__The problem__. Only the lines from the one containing "(hEdim : ∀ z" through the one containing "RingHom.quotientKerEquivOfSurjective hsurj" should be printed, exactly as they appear below, with both ends included.

Stored records
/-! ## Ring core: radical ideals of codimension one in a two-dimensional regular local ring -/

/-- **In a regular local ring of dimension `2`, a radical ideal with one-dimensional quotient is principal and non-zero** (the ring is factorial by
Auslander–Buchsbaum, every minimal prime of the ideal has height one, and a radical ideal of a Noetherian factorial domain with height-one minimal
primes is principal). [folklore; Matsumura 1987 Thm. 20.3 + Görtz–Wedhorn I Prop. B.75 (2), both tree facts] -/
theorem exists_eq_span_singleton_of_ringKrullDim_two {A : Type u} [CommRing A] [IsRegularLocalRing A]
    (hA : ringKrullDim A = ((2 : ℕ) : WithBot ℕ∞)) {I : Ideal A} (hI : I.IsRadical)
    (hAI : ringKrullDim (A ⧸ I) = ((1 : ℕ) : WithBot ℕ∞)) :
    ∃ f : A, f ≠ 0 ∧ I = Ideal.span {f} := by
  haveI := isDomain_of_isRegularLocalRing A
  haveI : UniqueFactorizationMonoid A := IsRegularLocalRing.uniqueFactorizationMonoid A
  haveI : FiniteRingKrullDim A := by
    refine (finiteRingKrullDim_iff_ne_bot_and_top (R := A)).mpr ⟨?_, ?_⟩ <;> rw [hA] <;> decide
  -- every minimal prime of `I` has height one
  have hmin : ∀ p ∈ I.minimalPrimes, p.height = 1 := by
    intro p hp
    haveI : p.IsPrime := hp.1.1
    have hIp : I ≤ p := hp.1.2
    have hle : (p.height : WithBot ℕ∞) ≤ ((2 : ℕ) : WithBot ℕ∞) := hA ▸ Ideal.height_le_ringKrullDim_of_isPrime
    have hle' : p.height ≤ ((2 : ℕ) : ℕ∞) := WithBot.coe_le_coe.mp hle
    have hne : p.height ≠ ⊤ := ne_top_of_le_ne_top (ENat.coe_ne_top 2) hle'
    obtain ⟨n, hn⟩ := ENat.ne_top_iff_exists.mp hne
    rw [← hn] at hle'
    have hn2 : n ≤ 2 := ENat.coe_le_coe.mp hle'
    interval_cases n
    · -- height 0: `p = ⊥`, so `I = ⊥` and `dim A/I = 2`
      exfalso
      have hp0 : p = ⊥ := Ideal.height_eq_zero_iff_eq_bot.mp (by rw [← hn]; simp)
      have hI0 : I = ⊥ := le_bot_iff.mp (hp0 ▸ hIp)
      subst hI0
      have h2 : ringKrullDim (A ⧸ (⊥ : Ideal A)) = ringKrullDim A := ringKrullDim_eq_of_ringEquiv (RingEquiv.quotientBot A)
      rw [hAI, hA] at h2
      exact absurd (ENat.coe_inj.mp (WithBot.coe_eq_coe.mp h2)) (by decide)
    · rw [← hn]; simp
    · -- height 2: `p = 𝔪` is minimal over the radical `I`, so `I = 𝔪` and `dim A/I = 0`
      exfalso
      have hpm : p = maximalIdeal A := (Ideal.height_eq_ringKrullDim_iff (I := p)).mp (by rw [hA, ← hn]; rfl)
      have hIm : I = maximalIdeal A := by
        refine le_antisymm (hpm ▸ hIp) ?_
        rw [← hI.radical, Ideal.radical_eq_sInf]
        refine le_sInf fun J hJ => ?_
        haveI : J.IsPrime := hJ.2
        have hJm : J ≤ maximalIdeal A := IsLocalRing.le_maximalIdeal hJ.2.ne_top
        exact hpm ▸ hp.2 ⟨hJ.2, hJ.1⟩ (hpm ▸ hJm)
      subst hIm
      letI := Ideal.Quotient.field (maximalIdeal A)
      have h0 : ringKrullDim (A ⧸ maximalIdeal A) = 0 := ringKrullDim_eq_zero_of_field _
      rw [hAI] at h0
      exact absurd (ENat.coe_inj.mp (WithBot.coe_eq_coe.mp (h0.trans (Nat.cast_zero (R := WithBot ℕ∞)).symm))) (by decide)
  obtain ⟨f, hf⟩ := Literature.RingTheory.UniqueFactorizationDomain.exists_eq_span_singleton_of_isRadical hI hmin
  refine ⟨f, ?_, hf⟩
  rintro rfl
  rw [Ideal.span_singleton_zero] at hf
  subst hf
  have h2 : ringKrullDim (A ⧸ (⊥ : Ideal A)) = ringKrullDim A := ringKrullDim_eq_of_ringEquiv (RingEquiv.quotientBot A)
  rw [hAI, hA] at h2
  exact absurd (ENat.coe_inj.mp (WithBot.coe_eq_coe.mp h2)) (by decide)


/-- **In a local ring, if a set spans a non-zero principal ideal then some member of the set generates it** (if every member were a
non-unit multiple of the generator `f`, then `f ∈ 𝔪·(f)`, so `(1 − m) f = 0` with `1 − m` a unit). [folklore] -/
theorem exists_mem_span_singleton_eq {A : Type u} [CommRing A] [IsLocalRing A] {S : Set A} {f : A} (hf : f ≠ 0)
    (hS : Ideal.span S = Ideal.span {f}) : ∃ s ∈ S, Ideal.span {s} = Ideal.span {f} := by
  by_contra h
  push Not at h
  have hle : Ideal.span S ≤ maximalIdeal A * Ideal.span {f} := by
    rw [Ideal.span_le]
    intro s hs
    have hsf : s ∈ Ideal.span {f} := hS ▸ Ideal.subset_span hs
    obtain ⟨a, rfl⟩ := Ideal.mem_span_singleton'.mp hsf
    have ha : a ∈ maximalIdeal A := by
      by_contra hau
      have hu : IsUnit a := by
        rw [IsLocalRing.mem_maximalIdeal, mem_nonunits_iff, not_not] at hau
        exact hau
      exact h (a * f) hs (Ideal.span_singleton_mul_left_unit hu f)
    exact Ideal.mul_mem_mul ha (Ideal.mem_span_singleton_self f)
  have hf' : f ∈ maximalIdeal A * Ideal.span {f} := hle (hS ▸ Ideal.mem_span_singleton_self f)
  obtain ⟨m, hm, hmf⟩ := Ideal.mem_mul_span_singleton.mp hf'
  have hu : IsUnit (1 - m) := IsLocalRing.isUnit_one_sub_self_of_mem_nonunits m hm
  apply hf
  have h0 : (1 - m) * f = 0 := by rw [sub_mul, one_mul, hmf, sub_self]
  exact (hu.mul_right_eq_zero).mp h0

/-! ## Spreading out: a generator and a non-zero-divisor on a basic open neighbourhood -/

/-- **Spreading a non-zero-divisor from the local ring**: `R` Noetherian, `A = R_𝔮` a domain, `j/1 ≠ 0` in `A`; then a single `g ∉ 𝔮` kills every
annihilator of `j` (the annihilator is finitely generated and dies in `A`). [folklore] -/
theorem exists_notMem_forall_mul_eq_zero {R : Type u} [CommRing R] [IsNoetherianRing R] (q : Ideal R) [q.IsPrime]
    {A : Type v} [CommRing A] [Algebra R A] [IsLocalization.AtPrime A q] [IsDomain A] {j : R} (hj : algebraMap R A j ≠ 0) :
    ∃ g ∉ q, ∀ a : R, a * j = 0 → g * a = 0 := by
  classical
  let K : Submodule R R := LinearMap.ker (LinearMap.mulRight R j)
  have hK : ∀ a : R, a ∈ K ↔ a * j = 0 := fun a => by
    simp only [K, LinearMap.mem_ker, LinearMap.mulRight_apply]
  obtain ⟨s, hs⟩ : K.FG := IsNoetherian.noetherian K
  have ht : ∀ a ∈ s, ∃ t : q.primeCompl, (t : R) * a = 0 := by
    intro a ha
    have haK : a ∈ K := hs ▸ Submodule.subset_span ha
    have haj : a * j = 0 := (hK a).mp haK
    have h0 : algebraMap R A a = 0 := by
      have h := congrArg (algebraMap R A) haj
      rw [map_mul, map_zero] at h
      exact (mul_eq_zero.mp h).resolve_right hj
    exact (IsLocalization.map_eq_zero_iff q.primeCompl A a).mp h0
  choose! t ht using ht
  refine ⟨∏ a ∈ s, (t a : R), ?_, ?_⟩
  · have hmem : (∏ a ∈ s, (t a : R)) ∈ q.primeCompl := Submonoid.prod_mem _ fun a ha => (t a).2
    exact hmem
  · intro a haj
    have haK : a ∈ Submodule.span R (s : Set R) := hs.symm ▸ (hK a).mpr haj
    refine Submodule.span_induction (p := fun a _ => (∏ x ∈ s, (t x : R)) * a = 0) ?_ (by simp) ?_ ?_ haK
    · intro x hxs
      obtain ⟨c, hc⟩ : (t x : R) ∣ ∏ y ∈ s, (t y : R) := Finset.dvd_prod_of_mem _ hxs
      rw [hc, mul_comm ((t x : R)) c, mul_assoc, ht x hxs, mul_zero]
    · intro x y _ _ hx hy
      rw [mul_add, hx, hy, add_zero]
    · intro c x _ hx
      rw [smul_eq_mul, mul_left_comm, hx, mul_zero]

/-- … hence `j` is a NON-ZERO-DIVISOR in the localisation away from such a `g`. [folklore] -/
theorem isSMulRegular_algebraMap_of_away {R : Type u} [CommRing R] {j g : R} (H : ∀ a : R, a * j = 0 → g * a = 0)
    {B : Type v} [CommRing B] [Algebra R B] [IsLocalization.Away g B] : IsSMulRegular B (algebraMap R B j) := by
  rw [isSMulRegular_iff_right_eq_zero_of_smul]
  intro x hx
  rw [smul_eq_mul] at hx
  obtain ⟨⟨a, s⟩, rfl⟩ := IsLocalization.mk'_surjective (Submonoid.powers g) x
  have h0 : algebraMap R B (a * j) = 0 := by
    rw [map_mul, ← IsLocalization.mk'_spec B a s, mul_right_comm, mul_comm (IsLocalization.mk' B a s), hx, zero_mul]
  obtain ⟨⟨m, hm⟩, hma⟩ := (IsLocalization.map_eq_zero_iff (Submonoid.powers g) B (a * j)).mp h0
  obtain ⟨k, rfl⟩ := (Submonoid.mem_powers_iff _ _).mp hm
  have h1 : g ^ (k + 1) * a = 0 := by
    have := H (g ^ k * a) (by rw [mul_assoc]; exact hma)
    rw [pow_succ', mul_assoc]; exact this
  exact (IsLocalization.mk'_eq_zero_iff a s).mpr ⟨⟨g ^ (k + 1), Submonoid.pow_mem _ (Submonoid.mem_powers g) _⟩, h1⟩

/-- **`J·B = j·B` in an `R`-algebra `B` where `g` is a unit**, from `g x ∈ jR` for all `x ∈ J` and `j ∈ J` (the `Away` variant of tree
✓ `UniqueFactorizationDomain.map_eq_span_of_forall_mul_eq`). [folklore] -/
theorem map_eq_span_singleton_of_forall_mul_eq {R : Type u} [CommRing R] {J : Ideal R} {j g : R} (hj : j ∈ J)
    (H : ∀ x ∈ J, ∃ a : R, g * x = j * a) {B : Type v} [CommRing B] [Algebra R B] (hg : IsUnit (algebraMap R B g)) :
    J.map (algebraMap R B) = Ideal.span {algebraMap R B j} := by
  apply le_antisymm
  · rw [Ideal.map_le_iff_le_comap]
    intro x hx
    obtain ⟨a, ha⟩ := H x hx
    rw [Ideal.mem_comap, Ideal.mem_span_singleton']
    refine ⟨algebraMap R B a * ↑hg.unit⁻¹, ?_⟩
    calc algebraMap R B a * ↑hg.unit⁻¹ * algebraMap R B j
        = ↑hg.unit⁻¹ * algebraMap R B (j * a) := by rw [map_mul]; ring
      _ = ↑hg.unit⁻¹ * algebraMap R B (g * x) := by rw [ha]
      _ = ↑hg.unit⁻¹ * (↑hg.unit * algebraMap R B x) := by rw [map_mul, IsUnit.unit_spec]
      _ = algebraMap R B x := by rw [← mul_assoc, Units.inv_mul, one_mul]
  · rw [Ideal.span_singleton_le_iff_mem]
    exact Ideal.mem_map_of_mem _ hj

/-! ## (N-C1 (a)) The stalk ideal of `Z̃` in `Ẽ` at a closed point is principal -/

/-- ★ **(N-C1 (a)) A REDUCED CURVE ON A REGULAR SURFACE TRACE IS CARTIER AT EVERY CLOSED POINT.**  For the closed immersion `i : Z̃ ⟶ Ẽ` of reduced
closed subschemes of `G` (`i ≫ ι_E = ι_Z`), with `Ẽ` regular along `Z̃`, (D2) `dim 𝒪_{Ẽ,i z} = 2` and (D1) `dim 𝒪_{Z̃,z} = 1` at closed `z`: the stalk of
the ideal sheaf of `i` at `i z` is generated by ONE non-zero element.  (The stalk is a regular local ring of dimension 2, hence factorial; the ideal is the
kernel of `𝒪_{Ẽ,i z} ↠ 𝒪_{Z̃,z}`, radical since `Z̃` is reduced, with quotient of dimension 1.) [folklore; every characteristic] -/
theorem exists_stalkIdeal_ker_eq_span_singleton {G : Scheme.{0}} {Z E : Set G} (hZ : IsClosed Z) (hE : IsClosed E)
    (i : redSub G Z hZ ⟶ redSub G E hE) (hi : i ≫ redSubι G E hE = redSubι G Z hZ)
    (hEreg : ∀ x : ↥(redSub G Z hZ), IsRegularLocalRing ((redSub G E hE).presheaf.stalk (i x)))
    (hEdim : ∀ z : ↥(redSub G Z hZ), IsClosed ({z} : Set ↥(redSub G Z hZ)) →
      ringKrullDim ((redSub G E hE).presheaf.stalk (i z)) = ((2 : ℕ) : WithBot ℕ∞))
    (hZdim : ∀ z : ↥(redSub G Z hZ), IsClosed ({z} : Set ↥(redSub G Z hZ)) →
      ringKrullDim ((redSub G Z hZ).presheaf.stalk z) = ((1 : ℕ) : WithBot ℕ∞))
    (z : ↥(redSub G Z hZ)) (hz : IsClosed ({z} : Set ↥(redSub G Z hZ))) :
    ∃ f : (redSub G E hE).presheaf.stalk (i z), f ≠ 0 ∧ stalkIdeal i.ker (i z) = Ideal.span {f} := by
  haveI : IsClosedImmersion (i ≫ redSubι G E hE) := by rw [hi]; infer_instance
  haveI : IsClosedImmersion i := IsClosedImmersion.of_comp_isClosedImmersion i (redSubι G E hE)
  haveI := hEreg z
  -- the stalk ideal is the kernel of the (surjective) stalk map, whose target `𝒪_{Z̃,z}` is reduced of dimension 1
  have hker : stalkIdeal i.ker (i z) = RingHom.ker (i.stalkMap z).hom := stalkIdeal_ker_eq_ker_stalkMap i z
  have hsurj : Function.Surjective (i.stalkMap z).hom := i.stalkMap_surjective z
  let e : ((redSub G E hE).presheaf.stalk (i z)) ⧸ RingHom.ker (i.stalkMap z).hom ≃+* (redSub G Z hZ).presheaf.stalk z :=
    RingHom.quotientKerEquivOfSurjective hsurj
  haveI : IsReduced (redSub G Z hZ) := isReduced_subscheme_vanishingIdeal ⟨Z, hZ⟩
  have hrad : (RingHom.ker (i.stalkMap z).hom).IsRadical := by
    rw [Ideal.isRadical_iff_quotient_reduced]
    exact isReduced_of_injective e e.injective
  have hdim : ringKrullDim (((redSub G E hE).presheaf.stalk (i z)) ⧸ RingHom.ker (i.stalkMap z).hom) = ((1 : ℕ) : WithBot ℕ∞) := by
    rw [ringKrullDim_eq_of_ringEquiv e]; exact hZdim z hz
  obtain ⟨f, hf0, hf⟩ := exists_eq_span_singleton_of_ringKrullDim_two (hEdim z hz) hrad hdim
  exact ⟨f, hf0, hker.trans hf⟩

__The completed task__.
    (hEdim : ∀ z : ↥(redSub G Z hZ), IsClosed ({z} : Set ↥(redSub G Z hZ)) →
      ringKrullDim ((redSub G E hE).presheaf.stalk (i z)) = ((2 : ℕ) : WithBot ℕ∞))
    (hZdim : ∀ z : ↥(redSub G Z hZ), IsClosed ({z} : Set ↥(redSub G Z hZ)) →
      ringKrullDim ((redSub G Z hZ).presheaf.stalk z) = ((1 : ℕ) : WithBot ℕ∞))
    (z : ↥(redSub G Z hZ)) (hz : IsClosed ({z} : Set ↥(redSub G Z hZ))) :
    ∃ f : (redSub G E hE).presheaf.stalk (i z), f ≠ 0 ∧ stalkIdeal i.ker (i z) = Ideal.span {f} := by
  haveI : IsClosedImmersion (i ≫ redSubι G E hE) := by rw [hi]; infer_instance
  haveI : IsClosedImmersion i := IsClosedImmersion.of_comp_isClosedImmersion i (redSubι G E hE)
  haveI := hEreg z
  -- the stalk ideal is the kernel of the (surjective) stalk map, whose target `𝒪_{Z̃,z}` is reduced of dimension 1
  have hker : stalkIdeal i.ker (i z) = RingHom.ker (i.stalkMap z).hom := stalkIdeal_ker_eq_ker_stalkMap i z
  have hsurj : Function.Surjective (i.stalkMap z).hom := i.stalkMap_surjective z
  let e : ((redSub G E hE).presheaf.stalk (i z)) ⧸ RingHom.ker (i.stalkMap z).hom ≃+* (redSub G Z hZ).presheaf.stalk z :=
    RingHom.quotientKerEquivOfSurjective hsurj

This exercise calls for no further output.